GraphDB Cluster Deployment Strategies

Ensuring High Performance and Reliability in Critical Systems.

February 21, 2024 6 mins. read Ivo Rusev

Ontotext GraphDB stands out as a high-performing and scalable graph database, boasting robust RDF and SPARQL capabilities. However, once the decision is made to integrate GraphDB into your system, the crucial question arises:

What is the proper deployment strategy?

The answer to this question hinges on many variables, and while there is no one-size-fits-all solution, there are general guidelines that can be followed based on your specific requirements. And because often GraphDB is deployed as a business-critical system, such a scenario requires you to set up a high-availability cluster.

This article will focus on the details of setting up a GraphDB cluster, shedding light on the different options based on the intended deployment environment. While the official GraphDB documentation provides comprehensive coverage of this topic, this article aims to offer additional insights and practical hints to improve your deployment experience.

GraphDB Cluster

The GraphDB cluster ensures high availability through data replication among its nodes. A minimum of three nodes is required for a high availability cluster. Scaling beyond three nodes enhances fault tolerance, making the cluster more resilient to potential disruptions and also performance.
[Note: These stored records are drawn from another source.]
/-
Soloist programme `solo-KontsevichZagierPeriods-blind`, session 3.
KONTSEVICH–ZAGIER'S EQ. (1) COMPLETED, II: the rational half-angle chart and `kz_eq_one`.
-/
import Summits.KontsevichZagierPeriods.KontsevichZagierPeriods.Theorems.SoloBlindPiGraphsReps
import HarnessLib

/-!
# Kontsevich–Zagier's eq. (1), II: all four representations of `π` are equivalent under the rules

## Main results

* `exists_arcsineChart`, `equivalent_prod_arcsine` — ONE move: the **rational** chart
  `Θ(u,v) = ((1-u²)/(1+u²), v(1+u²)/(2u))` maps `(0,∞) × (0,1]` injectively ONTO the region
  `A = {x² < 1, 0 < y, y²(1-x²) ≤ 1}` under the graph of `1/√(1-x²)`, with `|det DΘ| = 2/(1+u²)`,
  so `[(0,∞), 2/(1+u²)] × [(0,1], 1] ≡ [A, 1]` (the half-angle substitution `x = cos θ`,
  `u = tan(θ/2)`, done without trigonometry); the integrability of `1` on `A` is *transported*
  along the chart.
* `arcsineRep_value_eq_cauchyLine_value`, `halfEllipseRep_value = π` — read off from the moves.
* `kz_eq_one` — **all four members of eq. (1) are pairwise KZ-equivalent** by finitely many
  instances of rules (1)–(2) with `ℚ`-rational data (via the tame `π`-sector, `kz_piSector`).

No analytic input beyond `∫ du/(1+u²)` (Mathlib).
-/

noncomputable section

namespace Summit.KontsevichZagierPeriods.KontsevichZagierPeriods.Theorems

open Set MeasureTheory
open Literature.ModelTheory.ExponentialFields (IsSemialgebraic isSemialgebraic_setOf_eval_pos
  isSemialgebraic_setOf_eval_le isSemialgebraic_setOf_eval_lt)
open MvPolynomial (aeval X)
open Literature.NumberTheory.Transcendental
open Literature.NumberTheory.Transcendental.KZ

namespace SoloBlind

/-! ## The rational arcsine chart `Θ(u,v) = ((1-u²)/(1+u²), v(1+u²)/(2u))` -/

/-- **The rational half-angle chart.**  `Θ` maps the slab `(0,∞) × (0,1]` injectively ONTO the
region `A` under the graph of `1/√(1-x²)`, with `|det DΘ(u,v)| = 2/(1+u²)`: it straightens the
algebraic arc `y²(1-x²) = 1` (`x = (1-u²)/(1+u²)` has `√(1-x²) = 2u/(1+u²)`). -/
theorem exists_arcsineChart :
    ∃ (Θ : (Fin 2 → ℝ) → (Fin 2 → ℝ)) (Θ' : (Fin 2 → ℝ) → (Fin 2 → ℝ) →L[ℝ] (Fin 2 → ℝ)),
      IsSemialgebraicMapOn ℚ kzSlab Θ ∧ (∀ z ∈ kzSlab, HasFDerivAt Θ (Θ' z) z) ∧
      InjOn Θ kzSlab ∧ Θ '' kzSlab = kzArcsine ∧
      (∀ z ∈ kzSlab, |(Θ' z).det| = 2 / (1 + z 0 ^ 2)) := by
  set Θ : (Fin 2 → ℝ) → (Fin 2 → ℝ) :=
    fun z => ![(1 - z 0 ^ 2) / (1 + z 0 ^ 2), z 1 * (1 + z 0 ^ 2) / (2 * z 0)] with hΘ
  set Θ' : (Fin 2 → ℝ) → (Fin 2 → ℝ) →L[ℝ] (Fin 2 → ℝ) :=
    fun z => LinearMap.toContinuousLinearMap (Matrix.toLin'
      !![-(4 * z 0) / (1 + z 0 ^ 2) ^ 2, 0;
         z 1 * (z 0 ^ 2 - 1) / (2 * z 0 ^ 2), (1 + z 0 ^ 2) / (2 * z 0)]) with hΘ'
  have hΘ0 : ∀ z, Θ z 0 = (1 - z 0 ^ 2) / (1 + z 0 ^ 2) := fun z => rfl
  have hΘ1 : ∀ z, Θ z 1 = z 1 * (1 + z 0 ^ 2) / (2 * z 0) := fun z => rfl
  have hΘ'0 : ∀ z v : Fin 2 → ℝ, Θ' z v 0 = -(4 * z 0) / (1 + z 0 ^ 2) ^ 2 * v 0 := by
    intro z v
    change Matrix.toLin' !![-(4 * z 0) / (1 + z 0 ^ 2) ^ 2, 0;
      z 1 * (z 0 ^ 2 - 1) / (2 * z 0 ^ 2), (1 + z 0 ^ 2) / (2 * z 0)] v 0 = _
    rw [Matrix.toLin'_apply]
    simp [Matrix.mulVec, dotProduct, Fin.sum_univ_two]
  have hΘ'1 : ∀ z v : Fin 2 → ℝ, Θ' z v 1 =
      z 1 * (z 0 ^ 2 - 1) / (2 * z 0 ^ 2) * v 0 + (1 + z 0 ^ 2) / (2 * z 0) * v 1 := by
    intro z v
    change Matrix.toLin' !![-(4 * z 0) / (1 + z 0 ^ 2) ^ 2, 0;
      z 1 * (z 0 ^ 2 - 1) / (2 * z 0 ^ 2), (1 + z 0 ^ 2) / (2 * z 0)] v 1 = _
    rw [Matrix.toLin'_apply]
    simp [Matrix.mulVec, dotProduct, Fin.sum_univ_two]
  have hdet : ∀ z : Fin 2 → ℝ, z 0 ≠ 0 → (Θ' z).det = -(2 / (1 + z 0 ^ 2)) := by
    intro z hz0
    have hq : (1:ℝ) + z 0 ^ 2 ≠ 0 := by positivity
    change LinearMap.det (Matrix.toLin' !![-(4 * z 0) / (1 + z 0 ^ 2) ^ 2, 0;
      z 1 * (z 0 ^ 2 - 1) / (2 * z 0 ^ 2), (1 + z 0 ^ 2) / (2 * z 0)]) = _
    rw [LinearMap.det_toLin', Matrix.det_fin_two]
    simp only [Matrix.of_apply, Matrix.cons_val', Matrix.cons_val_zero, Matrix.cons_val_one,
      Matrix.cons_val_fin_one, Matrix.empty_val']
    field_simp
    ring
  have hderiv : ∀ z : Fin 2 → ℝ, 0 < z 0 → HasFDerivAt Θ (Θ' z) z := by
    intro z hz0
    have hq : (1:ℝ) + z 0 ^ 2 ≠ 0 := by positivity
    have hq' : (1:ℝ) + z 0 * z 0 ≠ 0 := by rw [← pow_two]; exact hq
    have h2 : (2:ℝ) * z 0 ≠ 0 := by positivity
    have h0 : HasFDerivAt (fun y : Fin 2 → ℝ => y 0)
        (ContinuousLinearMap.proj (R := ℝ) (φ := fun _ : Fin 2 => ℝ) 0) z := hasFDerivAt_apply 0 z
    have h1 : HasFDerivAt (fun y : Fin 2 → ℝ => y 1)
        (ContinuousLinearMap.proj (R := ℝ) (φ := fun _ : Fin 2 => ℝ) 1) z := hasFDerivAt_apply 1 z
    have hden := (h0.mul h0).const_add 1
    have hinv := (hasFDerivAt_inv hq').comp z hden
    have hinv2 := (hasFDerivAt_inv h2).comp z (h0.const_mul 2)
    rw [hasFDerivAt_pi']
    refine Fin.forall_fin_two.mpr ⟨?_, ?_⟩
    · have hf : (fun y : Fin 2 → ℝ => Θ y 0) = fun y => (1 - y 0 * y 0) * (1 + y 0 * y 0)⁻¹ :=
        funext fun y => by rw [hΘ0, div_eq_mul_inv, pow_two]
      rw [hf]
      refine (((h0.mul h0).const_sub 1).mul hinv).congr_fderiv
        (ContinuousLinearMap.ext fun v => ?_)
      simp [hΘ'0]
      field_simp
      ring
    · have hf : (fun y : Fin 2 → ℝ => Θ y 1) =
          fun y => y 1 * (1 + y 0 * y 0) * (2 * y 0)⁻¹ :=
        funext fun y => by rw [hΘ1, div_eq_mul_inv, pow_two]
      rw [hf]
      refine ((h1.mul hden).mul hinv2).congr_fderiv (ContinuousLinearMap.ext fun v => ?_)
      simp [hΘ'1]
      field_simp
      ring
  refine ⟨Θ, Θ', ?_, fun z hz => hderiv z hz.1, ?_, ?_, fun z hz => ?_⟩
  · refine IsSemialgebraicMapOn.of_forall ?_ (Fin.forall_fin_two.mpr ⟨?_, ?_⟩)
    · exact prod_twoAtan_unitIoc_domain ▸ (twoAtanHalfLine.prod unitIoc).isSemialgebraic_domain
    · refine (isSemialgebraicFunOn_aeval_div_aeval
        (prod_twoAtan_unitIoc_domain ▸ (twoAtanHalfLine.prod unitIoc).isSemialgebraic_domain)
        (1 - X 0 ^ 2) (1 + X 0 ^ 2) fun x _ => ?_).congr fun x _ => by simp [hΘ0]
      have : (0:ℝ) < 1 + x 0 ^ 2 := by positivity
      simpa using this.ne'
    · refine (isSemialgebraicFunOn_aeval_div_aeval
        (prod_twoAtan_unitIoc_domain ▸ (twoAtanHalfLine.prod unitIoc).isSemialgebraic_domain)
        (X 1 * (1 + X 0 ^ 2)) (2 * X 0) fun x hx => ?_).congr fun x _ => by simp [hΘ1]
      rw [mem_kzSlab] at hx
      simpa using hx.1.ne'
  · intro x hx y hy hxy
    have e0 := congrFun hxy 0
    have e1 := congrFun hxy 1
    simp only [hΘ0, hΘ1] at e0 e1
    rw [mem_kzSlab] at hx hy
    have hy2 : (2:ℝ) * y 0 ≠ 0 := (mul_pos two_pos hy.1).ne'
    have hqx : (0:ℝ) < 1 + x 0 ^ 2 := by positivity
    have hqy : (0:ℝ) < 1 + y 0 ^ 2 := by positivity
    rw [div_eq_div_iff hqx.ne' hqy.ne'] at e0
    have h4 : x 0 ^ 2 = y 0 ^ 2 := by linear_combination (-(1:ℝ) / 2) * e0
    have h5 : (x 0 - y 0) * (x 0 + y 0) = 0 := by linear_combination h4
    have h00 : x 0 = y 0 := by
      rcases mul_eq_zero.mp h5 with h | h
      · linarith
      · linarith [hx.1, hy.1]
    rw [h00, div_eq_div_iff hy2 hy2] at e1
    have h11 : x 1 = y 1 := by
      have := mul_right_cancel₀ hy2 e1
      exact mul_right_cancel₀ hqy.ne' this
    funext i
    fin_cases i
    · exact h00
    · exact h11
  · ext w
    constructor
    · rintro ⟨z, hz, rfl⟩
      rw [mem_kzSlab] at hz
      obtain ⟨ha, hv, hv1⟩ := hz
      have hq : (0:ℝ) < 1 + z 0 ^ 2 := by positivity
      rw [mem_kzArcsine]
      simp only [hΘ0, hΘ1]
      refine ⟨?_, by positivity, ?_⟩
      · rw [div_pow, div_lt_one (pow_pos hq 2)]
        nlinarith [pow_pos ha 2]
      · have h : (z 1 * (1 + z 0 ^ 2) / (2 * z 0)) ^ 2 * (1 - ((1 - z 0 ^ 2) / (1 + z 0 ^ 2)) ^ 2)
            = z 1 ^ 2 := by
          field_simp
          ring
        rw [h]
        exact pow_le_one₀ hv.le hv1
    · intro hw
      rw [mem_kzArcsine] at hw
      obtain ⟨hw0, hw1, hw⟩ := hw
      obtain ⟨hl, hr⟩ := abs_lt.mp ((sq_lt_one_iff_abs_lt_one (w 0)).mp hw0)
      have hp : (0:ℝ) < 1 + w 0 := by linarith
      have hm : (0:ℝ) < 1 - w 0 := by linarith
      set a : ℝ := Real.sqrt ((1 - w 0) / (1 + w 0)) with ha_def
      have ha : 0 < a := Real.sqrt_pos.mpr (div_pos hm hp)
      have ha2 : a ^ 2 = (1 - w 0) / (1 + w 0) := Real.sq_sqrt (div_pos hm hp).le
      have h1a : 1 + a ^ 2 = 2 / (1 + w 0) := by
        rw [ha2]
        field_simp
        ring
      have hx : (1 - a ^ 2) / (1 + a ^ 2) = w 0 := by
        rw [ha2]
        field_simp
        ring
      have hv2 : (a * w 1 * (1 + w 0)) ^ 2 = w 1 ^ 2 * (1 - w 0 ^ 2) := by
        rw [mul_pow, mul_pow, ha2]
        field_simp
        ring
      have hv : 0 < a * w 1 * (1 + w 0) := mul_pos (mul_pos ha hw1) hp
      refine ⟨![a, a * w 1 * (1 + w 0)], ?_, ?_⟩
      · rw [mem_kzSlab]
        refine ⟨ha, hv, ?_⟩
        change a * w 1 * (1 + w 0) ≤ 1
        exact (pow_le_one_iff_of_nonneg hv.le two_ne_zero).mp (hv2 ▸ hw)
      · funext i
        fin_cases i
        · exact hx
        · change a * w 1 * (1 + w 0) * (1 + a ^ 2) / (2 * a) = w 1
          rw [h1a]
          field_simp
  · rw [mem_kzSlab] at hz
    rw [hdet z hz.1.ne', abs_neg]
    exact abs_of_pos (by positivity)

/-- The constant `1` is integrable on the arcsine region — transported along `Θ` from the
integrability of `2/(1+u²)` on the slab (no estimate of `∫ dx/√(1-x²)` needed). -/
theorem integrableOn_one_kzArcsine : IntegrableOn (fun _ : Fin 2 → ℝ => (1 : ℝ)) kzArcsine := by
  obtain ⟨Θ, Θ', -, hderiv, hinj, himage, hdet⟩ := exists_arcsineChart
  rw [← himage]
  refine (integrableOn_iff_of_chart ?_ hderiv hinj hdet (f := fun z => 2 / (1 + z 0 ^ 2))
    (fun z _ => (one_mul _).symm)).mpr ?_
  · rw [← prod_twoAtan_unitIoc_domain]
    exact (twoAtanHalfLine.prod unitIoc).isSemialgebraic_domain.measurableSet_holds
  · have h := (twoAtanHalfLine.prod unitIoc).integrableOn
    rw [prod_twoAtan_unitIoc_domain] at h
    exact h.congr_fun (fun z _ => prod_twoAtan_unitIoc_integrand z)
      (prod_twoAtan_unitIoc_domain ▸ (twoAtanHalfLine.prod unitIoc).isSemialgebraic_domain
        |>.measurableSet_holds)

/-- **`A = [{x² < 1, 0 < y, y²(1-x²) ≤ 1}, 1]`**: `∫_{-1}^{1} dx/√(1-x²)` as a subgraph area. -/
def arcsineRep : IntegralRep 2 :=
  ratRep kzArcsine (fun _ => 1) 1 1 isSemialgebraic_kzArcsine (fun _ _ => by simp)
    (fun _ _ => by simp) integrableOn_one_kzArcsine

/-- `A` has KZ's literal rational shape. -/
theorem isRational_arcsineRep : arcsineRep.IsRational := isRational_ratRep

/-- **Move (change of variables): `T × I ≡ A`** along the rational half-angle chart:
`2/(1+u²) = 1 · |det DΘ|`. -/
theorem equivalent_prod_arcsine : Equivalent (twoAtanHalfLine.prod unitIoc) arcsineRep := by
  obtain ⟨Θ, Θ', hsa, hderiv, hinj, himage, hdet⟩ := exists_arcsineChart
  exact equivalent_of_chart hsa hderiv hinj himage hdet
    (f := fun z : Fin 2 → ℝ => 2 / (1 + z 0 ^ 2)) (g := fun _ : Fin 2 → ℝ => (1 : ℝ))
    (fun _ _ => (one_mul _).symm) prod_twoAtan_unitIoc_domain
    (fun z _ => prod_twoAtan_unitIoc_integrand z) rfl (fun _ _ => rfl)

/-! ## Consequences: eq. (1) in full -/

/-- `A` lies in the tame `π`-sector `M_π`. -/
theorem of_arcsineRep_mem_piSector : of arcsineRep ∈ piSector := by
  have h1 : of twoAtanHalfLine ∈ piSector :=
    lineRing_pi_le_piSector (NonUnitalSubring.subset_closure of_twoAtanHalfLine_mem_lineGens)
  have h2 : of unitIoc ∈ piSector :=
    lineRing_pi_le_piSector (NonUnitalSubring.subset_closure of_unitIoc_mem_lineGens)
  rw [mem_piSector] at h1 h2 ⊢
  rw [← mkQ_eq_mkQ_iff.mpr equivalent_prod_arcsine, ← of_mul_of, mkQ_mul]
  exact mul_mem h1 h2

/-- `E` lies in `M_π`. -/
theorem of_halfEllipseRep_mem_piSector : of halfEllipseRep ∈ piSector := by
  rw [mem_piSector, mkQ_eq_mkQ_iff.mpr halfEllipse_sub_disc, ← mem_piSector]
  exact of_discRep_mem_piSector

/-- **The arcsine region and the Cauchy line have the same value** (`∫_{-1}^{1} dx/√(1-x²) = π`,
move-theoretically): the area under `1/√(1-x²)` is read off from the chart move and
`∫₀^∞ 2du/(1+u²) = π`; combine with `cauchyLine_value` for `= π`. -/
theorem arcsineRep_value_eq_cauchyLine_value : arcsineRep.value = cauchyLine.value := by
  rw [cauchyLine_value]
  have h := relations_le_ker_eval_holds equivalent_prod_arcsine
  rw [AddMonoidHom.mem_ker, map_sub, eval_of, eval_of, IntegralRep.value_prod,
    twoAtanHalfLine_value, unitIoc_value, sub_eq_zero] at h
  rw [← h, mul_one]

/-- **`2∫_{-1}^{1} √(1-x²) dx = π`, move-theoretically.** -/
theorem halfEllipseRep_value : halfEllipseRep.value = Real.pi := by
  have h := relations_le_ker_eval_holds halfEllipse_sub_disc
  rw [AddMonoidHom.mem_ker, map_sub, eval_of, eval_of, discRep_value_eq_cauchyLine_value,
    cauchyLine_value, sub_eq_zero] at h
  exact h

/-- **Kontsevich–Zagier's eq. (1) in full, inside the rules.**  All four representations of `π`
in *Periods*, eq. (1) — the disc, `2∫_{-1}^{1} √(1-x²) dx` and `∫_{-1}^{1} dx/√(1-x²)` (as areas
under their algebraic graphs, with `ℚ`-rational data), and `∫_{-∞}^{∞} dx/(1+x²)` — are pairwise
equivalent under finitely many instances of rules (1) (additivity) and (2) (change of variables)
with `ℚ`-rational data. -/
theorem kz_eq_one :
    Equivalent discRep halfEllipseRep ∧ Equivalent halfEllipseRep arcsineRep ∧
      Equivalent arcsineRep cauchyLine :=
  ⟨kz_piSector _ _ of_discRep_mem_piSector of_halfEllipseRep_mem_piSector
      (by rw [discRep_value_eq_cauchyLine_value, cauchyLine_value, halfEllipseRep_value]),
    kz_piSector _ _ of_halfEllipseRep_mem_piSector of_arcsineRep_mem_piSector
      (by rw [halfEllipseRep_value, arcsineRep_value_eq_cauchyLine_value, cauchyLine_value]),
    kz_piSector _ _ of_arcsineRep_mem_piSector of_cauchyLine_mem_piSector
      arcsineRep_value_eq_cauchyLine_value⟩

/-- Pinned form: ANY representation on the arcsine region with integrand `1` is equivalent to ANY
representation on the disc with integrand `1`. -/
theorem kz_arcsine_disc_pinned (r r' : IntegralRep 2) (hrd : r.domain = kzArcsine)
    (hri : ∀ z ∈ r.domain, r.integrand z = 1) (hr'd : r'.domain = kzDisc)
    (hr'i : ∀ z ∈ r'.domain, r'.integrand z = 1) : Equivalent r r' := by
  have h1 : of r - of arcsineRep ∈ relations :=
    of_sub_of_mem_relations_of_eqOn hrd.symm fun z hz => hri z hz
  have h2 : of discRep - of r' ∈ relations :=
    of_sub_of_mem_relations_of_eqOn hr'd fun z hz => (hr'i z (hr'd ▸ hz)).symm
  have h3 : Equivalent arcsineRep discRep :=
    kz_piSector _ _ of_arcsineRep_mem_piSector of_discRep_mem_piSector
      (by rw [arcsineRep_value_eq_cauchyLine_value, discRep_value_eq_cauchyLine_value])
  have h := add_mem (add_mem h1 h3) h2
  unfold Equivalent at h ⊢
  convert h using 1
  abel

end SoloBlind

end Summit.KontsevichZagierPeriods.KontsevichZagierPeriods.Theorems
import Summits.CriticalPhenomena.PercolationContinuityZ3.Theses.PercNearOneGluing
import Literature.Probability.Percolation.KozmaNitzanReduction
import Literature.Barriers.CriticalPhenomena.SprinklingRenormalisationProofs
import HarnessLib

/-!
# `PercNearOneGluing.KNSlabBridge` (stmt-CriticalPhenomena-10357) — the conditional form

Helper file for the item `KNSlabBridge` of route `PercNearOneGluing` (sub-problem
`PercolationContinuityZ3`), landed with `--supports stmt-CriticalPhenomena-10357`: the bridge is
Kozma–Nitzan 2024, Theorem 6 (arXiv:2401.12397, p. 15) at `d = 3`, read in the slab form its
proof delivers. This file records the two purely logical reductions used by the discharge:

* `KNSlabBridge_of_thm6` — CONDITIONAL on the named fact
  `Literature.Probability.Percolation.KozmaNitzan2024_thm6` (Conjecture 3 ⇒ `θ(p_c) = 0` on `ℤ^d`,
  `d ≥ 2`): the antecedent of the bridge is letter for letter `KozmaNitzan2024_conjecture3`, the
  fact gives `PercolationContinuity 3`, and the tree's proved equivalence
  `Literature.Barriers.CriticalPhenomena.percolationContinuity_iff_samePSlab_holds`
  (`θ(p_c(ℤ³)) = 0` ⟺ percolation at `p` forces some slab to percolate at the same `p`;
  Grimmett–Marstrand for `p > p_c`, vacuous at `p = p_c`) turns it into the slab statement.
* `KNSlabBridge_of_slab` — UNCONDITIONAL reduction of the bridge to the Literature-level
  statement the formalisation of KN §4 (pp. 22–31) proves: Conjecture 3, `0 < p < 1` and
  `θ_{ℤ³}(p) > 0` give a slab `S_k`, `k > 0`, percolating at `p`. The endpoints are settled here:
  `θ(0) = 0` (`theta_bot`) and at `p = 1` every slab percolates (`theta_slabGraph_one_pos`).

The discharge itself (KN §4 on top of the tree's proved target lemma
`Literature.Probability.Percolation.KozmaNitzan.targetLemma`) is carried out in
`Literature/Probability/Percolation/KozmaNitzan*.lean`.
-/

namespace Summit.CriticalPhenomena.PercolationContinuityZ3.Theorems

open MeasureTheory Literature.Probability.Percolation Literature.Probability.LatticeModels

/-- **`KNSlabBridge`, conditional on the named fact `KozmaNitzan2024_thm6`** (Kozma–Nitzan 2024,
Theorem 6: Conjecture 3 ⇒ `θ(p_c) = 0` on `ℤ^d` for `d ≥ 2`): with `d = 3` the fact gives
`PercolationContinuity 3`, which the proved equivalence
`percolationContinuity_iff_samePSlab_holds` turns into the same-`p` slab statement; the inlined
slab of the route decl is `slabGraph 3 k` rooted at `slabOrigin 3 k`, definitionally.
[cite: KozmaNitzan2024, Thm 6 (p. 15)] -/
theorem KNSlabBridge_of_thm6 (h : KozmaNitzan2024_thm6) :
    Summit.CriticalPhenomena.PercolationContinuityZ3.Theses.PercNearOneGluing.KNSlabBridge := by
  intro hX p hp
  have hc : PercolationContinuity 3 := h hX 3 (by norm_num)
  exact (Literature.Barriers.CriticalPhenomena.percolationContinuity_iff_samePSlab_holds.mp hc) p hp

/-- **Every slab percolates at `p = 1`**: under `P_1` every edge of `S_k` is open, and the axis
`ℤ e₁` lies in `S_k = {0 ≤ x₀ ≤ k} ⊆ ℤ³`, so the cluster of the origin is infinite:
`θ_{S_k}(0, 1) > 0` (indeed `= 1`). [folklore] -/
theorem theta_slabGraph_one_pos (k : ℕ) : 0 < theta (slabGraph 3 k) (slabOrigin 3 k) 1 := by
  have hmeas : bondPercolation (slabGraph 3 k) 1 = Measure.dirac (slabGraph 3 k).edgeSet := by
    rw [bondPercolation]; exact ProbabilityTheory.setBernoulli_one _
  rw [theta, hmeas, measureReal_def, Measure.dirac_apply_of_mem, ENNReal.toReal_one]
  · exact one_pos
  -- the axis `ℤ e₁` through the origin lies in the open cluster of `E(S_k)`
  have hmem : ∀ z : ℤ, (Pi.single (1 : Fin 3) z : Site 3) ∈ slab 3 k := fun z =>
    ⟨by simp, by simp⟩
  set f : ℕ → slab 3 k := fun n => ⟨Pi.single (1 : Fin 3) (n : ℤ), hmem n⟩ with hf
  have hadj : ∀ n, (openGraph ((slabGraph 3 k).edgeSet)).Adj (f n) (f (n + 1)) := by
    intro n
    have hzd : (slabGraph 3 k).Adj (f n) (f (n + 1)) := by
      change (zdGraph 3).Adj (Pi.single (1 : Fin 3) (n : ℤ)) (Pi.single (1 : Fin 3) ((n + 1 : ℕ) : ℤ))
      rw [zdGraph_adj_iff]
      refine ⟨1, Or.inl ?_⟩
      rw [← Pi.single_add]
      push_cast; rfl
    exact (openGraph_adj _ _ _).2 ⟨(SimpleGraph.mem_edgeSet _).2 hzd, hzd.ne⟩
  have hreach : ∀ n, f n ∈ openCluster ((slabGraph 3 k).edgeSet) (slabOrigin 3 k) := by
    intro n
    induction n with
    | zero =>
      have h0 : f 0 = slabOrigin 3 k := Subtype.ext (by simp [hf]; rfl)
      rw [h0]; exact mem_openCluster_self _ _
    | succ n ih => exact SimpleGraph.Reachable.trans ih (hadj n).reachable
  have hinj : Function.Injective f := by
    intro a b hab
    have h1 := congrArg Subtype.val hab
    have := congrFun h1 1
    simpa [hf] using this
  exact Set.infinite_of_injective_forall_mem hinj hreach

/-- **Reduction of `KNSlabBridge` to the interior of the parameter interval**: it suffices to
produce, under Conjecture 3, for every `0 < p < 1` with `θ_{ℤ³}(p) > 0` a slab `S_k`, `k > 0`,
percolating at `p` — the statement the formalised proof of Kozma–Nitzan's Theorem 6 delivers
(arXiv:2401.12397, §4 pp. 25–31: "at `p` there is percolation in some slab"). At `p = 0`,
`θ = 0` (`theta_bot`); at `p = 1` every slab percolates. [cite: KozmaNitzan2024, §4 (proof of Thm 6, p. 25)] -/
theorem KNSlabBridge_of_slab
    (h : KozmaNitzan2024_conjecture3 → ∀ p : unitInterval, 0 < (p : ℝ) → (p : ℝ) < 1 →
      0 < theta (zdGraph 3) (0 : Site 3) p → ∃ k : ℕ, 0 < k ∧ 0 < theta (slabGraph 3 k) (slabOrigin 3 k) p) :
    Summit.CriticalPhenomena.PercolationContinuityZ3.Theses.PercNearOneGluing.KNSlabBridge := by
  intro hX p hp
  change ∃ k : ℕ, 0 < k ∧ 0 < theta (slabGraph 3 k) (slabOrigin 3 k) p
  rcases eq_or_lt_of_le p.2.1 with hp0 | hp0
  · -- `p = 0`: `θ(0) = 0`
    exfalso
    have : p = 0 := Subtype.ext hp0.symm
    rw [this] at hp
    have h0 := theta_bot (zdGraph 3) (0 : Site 3)
    exact (lt_irrefl (0 : ℝ)) (h0 ▸ hp)
  rcases eq_or_lt_of_le p.2.2 with hp1 | hp1
  · -- `p = 1`: every slab percolates
    have : p = 1 := Subtype.ext hp1
    refine ⟨1, one_pos, ?_⟩
    rw [this]
    exact theta_slabGraph_one_pos 1
  exact h hX p hp0 hp1 hp

end Summit.CriticalPhenomena.PercolationContinuityZ3.Theorems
To better understand how many nodes we should use, we need to get to know some basic GraphDB cluster terminology. We will start with the types of the cluster nodes.

Server Nodes

Within the GraphDB high availability cluster, there are two types of nodes: a leader and multiple followers. Both types function as regular GraphDB instances, allowing users to use the GraphDB Workbench or API for tasks like querying, modifying data, and adjusting settings. Despite their external similarity, it’s important to note that they operate with slight internal differences.

Leader Node

The leader node plays a key role as a load balancer for the client requests. So when a client request reaches a follower it gets redirected to the leader. The leader handles incoming requests differently where its approach varies based on the type of client request — whether it’s a read or a write. Read requests are redirected to and executed by the node with the lowest load. Write requests are executed only on the leader, because only it is allowed to write.

To sum it up- if a client contacts a follower, the follower redirects it to the leader by allowing the leader to forward the request to the client with the lowest load. The leader can execute both read and write queries. However, the leader is the only one allowed to write data. This means that if there is a high volume of write queries it does not make sense to increase the number of nodes (scale horizontally). Vertical scaling is required by increasing CPU, memory and disk throughput.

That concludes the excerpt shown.